++++ PROVIDED DATA ++++
/-- FROM THE CUT VERTEX INTO `B`. Under cut data, a self-avoiding path from `z` to a vertex of `B` has
all its vertices in `B` (its part after `z` avoids `z`, reversed it starts in `B`, so it stays in `B`).
[folklore] -/
theorem support_mem_of_isPath_from_cut {G : SimpleGraph V} {A B : Set V} {z : V}
    (hc : ∀ v, v ∈ A → v ∈ B → v = z)
    (hsep : ∀ a b, G.Adj a b → (a ∈ A ∧ b ∈ A) ∨ (a ∈ B ∧ b ∈ B)) (hzB : z ∈ B)
    {b : V} (ω : G.Walk z b) (hω : ω.IsPath) (hb : b ∈ B) : ∀ v, v ∈ ω.support → v ∈ B := by
  cases ω with
  | nil =>
    intro v hv
    rw [SimpleGraph.Walk.support_nil, List.mem_singleton] at hv
    subst hv
    exact hzB
  | cons h ω₁ =>
    rw [SimpleGraph.Walk.cons_isPath_iff] at hω
    intro v hv
    rw [SimpleGraph.Walk.support_cons, List.mem_cons] at hv
    rcases hv with rfl | hv
    · exact hzB
    · have hrev : ∀ v, v ∈ ω₁.reverse.support → v ≠ z := fun v hv hvz => hω.2 (by
        rw [SimpleGraph.Walk.support_reverse, List.mem_reverse] at hv; exact hvz ▸ hv)
      exact stay_of_cut (Q := fun v => v ≠ z) hc (fun v hv => hv) (fun a b h _ _ => hsep a b h)
        ω₁.reverse hrev hb v (by rw [SimpleGraph.Walk.support_reverse, List.mem_reverse]; exact hv)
++++
▶ _EXERCISE_:
Every record above needs to be repeated word for word.

▶ _FINISHED TASK_:
/-- FROM THE CUT VERTEX INTO `B`. Under cut data, a self-avoiding path from `z` to a vertex of `B` has
all its vertices in `B` (its part after `z` avoids `z`, reversed it starts in `B`, so it stays in `B`).
[folklore] -/
theorem support_mem_of_isPath_from_cut {G : SimpleGraph V} {A B : Set V} {z : V}
    (hc : ∀ v, v ∈ A → v ∈ B → v = z)
    (hsep : ∀ a b, G.Adj a b → (a ∈ A ∧ b ∈ A) ∨ (a ∈ B ∧ b ∈ B)) (hzB : z ∈ B)
    {b : V} (ω : G.Walk z b) (hω : ω.IsPath) (hb : b ∈ B) : ∀ v, v ∈ ω.support → v ∈ B := by
  cases ω with
  | nil =>
    intro v hv
    rw [SimpleGraph.Walk.support_nil, List.mem_singleton] at hv
    subst hv
    exact hzB
  | cons h ω₁ =>
    rw [SimpleGraph.Walk.cons_isPath_iff] at hω
    intro v hv
    rw [SimpleGraph.Walk.support_cons, List.mem_cons] at hv
    rcases hv with rfl | hv
    · exact hzB
    · have hrev : ∀ v, v ∈ ω₁.reverse.support → v ≠ z := fun v hv hvz => hω.2 (by
        rw [SimpleGraph.Walk.support_reverse, List.mem_reverse] at hv; exact hvz ▸ hv)
      exact stay_of_cut (Q := fun v => v ≠ z) hc (fun v hv => hv) (fun a b h _ _ => hsep a b h)
        ω₁.reverse hrev hb v (by rw [SimpleGraph.Walk.support_reverse, List.mem_reverse]; exact hv)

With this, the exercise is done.